### [TASK DIRECTIONS]
A verbatim reproduction of the lines below, from the line containing "holds (words with" through the line containing "threshold minor is", both ends included, is the whole required output.

### [INPUT MATERIAL]

import Mathlib
import Summits.ValiantsHypothesis.ValiantsHypothesis.Theses.LiouvilleSarnak
import Summits.ValiantsHypothesis.ValiantsHypothesis.Theorems.LiouvilleSarnakLiouvilleCutRankBoundedChanges
import Summits.ValiantsHypothesis.ValiantsHypothesis.Theorems.LiouvilleSarnakLiouvilleCutRankThresholdMinorTools

/-!
# Route LiouvilleSarnak — crux `LiouvilleCutRank` (stmt-ValiantsHypothesis-14775): the crux from its THRESHOLD MINORS
# (by-name reduction)

`Theorems/LiouvilleSarnakLiouvilleCutRankThresholdMinorTools.lean` computes the `(n+1) × (n+1)` threshold minor
`T_π` of a cut matrix `M_π(λ)` in closed form — `T_π[a,b] = (-1)^{min(a,b)} λ(Q_π(a,b))`, `Q_π(a,b)` the odd WINDOW
NUMBER (`1` followed by the other letter's indicator of the window between `a` and `b`) — and `rank T_π ≤ rank M_π`.
With the landed bounded-changes class `…BoundedChanges.le_rank_of_changes_le` (p830257; cf. the equivalence
`…ManyChanges.liouvilleCutRank_iff_manyChanges`, p831283) this gives the reduction recorded here:

* ★ `liouvilleCutRank_of_thresholdMinors` — if for every `W` there are `K, n₁` such that at every level `n ≥ n₁`
  every balanced cut whose word has `≥ K` letter changes has threshold minor of rank `≥ W`, then `LiouvilleCutRank`.

So the OPEN crux is implied by a statement about explicit polynomial-size `±1` matrices of `λ`-values at window
numbers (numerically of rank `≥ min(#rows,#cols) - 2` on every tested word, `2n ≤ 22`; census evidence of this
hand).  Honest framing: a reformulation; `LiouvilleCutRank`, `DigitalBilinearLiouville`, `AlgebraicSarnak` stay
OPEN; nothing bears on `VP ≠ VNP`.  No definitions.
-/

set_option linter.dupNamespace false

noncomputable section

namespace Summit.ValiantsHypothesis.ValiantsHypothesis.Theorems.LiouvilleSarnakLiouvilleCutRank.ThresholdMinor

open ArithmeticFunction Finset

open Summit.ValiantsHypothesis.ValiantsHypothesis.Theses.LiouvilleSarnak (LiouvilleCutRank)
open Summit.ValiantsHypothesis.ValiantsHypothesis.Theorems.LiouvilleSarnakLiouvilleCutRank.BoundedChanges
  (le_rank_of_changes_le)
open Summit.ValiantsHypothesis.ValiantsHypothesis.Theorems.LiouvilleSarnakLiouvilleCutRank.ThresholdMinorTools
  (rank_thresholdMinor_le_rank)

/-- ★ **The crux from its threshold minors.**  If for every `W` there are `K, n₁` such that at every level
`n ≥ n₁`, every balanced cut whose row/column word has `≥ K` letter changes has THRESHOLD MINOR of rank `≥ W`,
then `LiouvilleCutRank` holds (words with `< K` changes: `BoundedChanges.le_rank_of_changes_le`; the others:
`rank T_π ≤ rank M_π`).  The
threshold minor is the explicit `(n+1) × (n+1)` matrix `((-1)^{min(a,b)} λ(Q_π(a,b)))` of
`ThresholdMinorTools.liouville_threshold_entry_lt/gt`. [this file] -/
theorem liouvilleCutRank_of_thresholdMinors
    (h : ∀ W : ℕ, ∃ K n₁ : ℕ, ∀ n : ℕ, n₁ ≤ n →
      ∀ (π : Fin n ⊕ Fin n ≃ Fin (2 * n)) (w : ℕ → Bool),
        (∀ j : Fin (2 * n), w j = (π.symm j).isLeft) →
        K ≤ ((range (2 * n - 1)).filter fun k => w k ≠ w (k + 1)).card →
        W ≤ ((Matrix.of fun r c : Fin n → Bool =>
          (((liouville (Nat.ofBits (fun k : Fin (2 * n) => Sum.elim r c (π.symm k)) + 1) : ℤ) : ℂ))).submatrix
            (fun o : Option (Fin n) => fun i : Fin n =>
              o.elim true fun i₀ => decide ((π (Sum.inl i) : ℕ) < (π (Sum.inl i₀) : ℕ)))
            (fun o : Option (Fin n) => fun k : Fin n =>
              o.elim true fun k₀ => decide ((π (Sum.inr k) : ℕ) < (π (Sum.inr k₀) : ℕ)))).rank) :
    LiouvilleCutRank := by
  intro W
  obtain ⟨K, n₁, hK⟩ := h W
  obtain ⟨n₀, hn₀⟩ := le_rank_of_changes_le K W
  refine ⟨max n₀ n₁, fun n hn π => ?_⟩
  set w : ℕ → Bool := fun k => if hk : k < 2 * n then (π.symm ⟨k, hk⟩).isLeft else false with hw_def
  have hw : ∀ j : Fin (2 * n), w j = (π.symm j).isLeft := fun j => by simp [hw_def, j.isLt]
  by_cases hc : ((range (2 * n - 1)).filter fun k => w k ≠ w (k + 1)).card ≤ K
  · exact hn₀ n (le_of_max_le_left hn) π w hw hc
  · exact (hK n (le_of_max_le_right hn) π w hw (by omega)).trans (rank_thresholdMinor_le_rank n π)

end Summit.ValiantsHypothesis.ValiantsHypothesis.Theorems.LiouvilleSarnakLiouvilleCutRank.ThresholdMinor

end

### [EXERCISE ANSWER]
then `LiouvilleCutRank` holds (words with `< K` changes: `BoundedChanges.le_rank_of_changes_le`; the others:
`rank T_π ≤ rank M_π`).  The
threshold minor is the explicit `(n+1) × (n+1)` matrix `((-1)^{min(a,b)} λ(Q_π(a,b)))` of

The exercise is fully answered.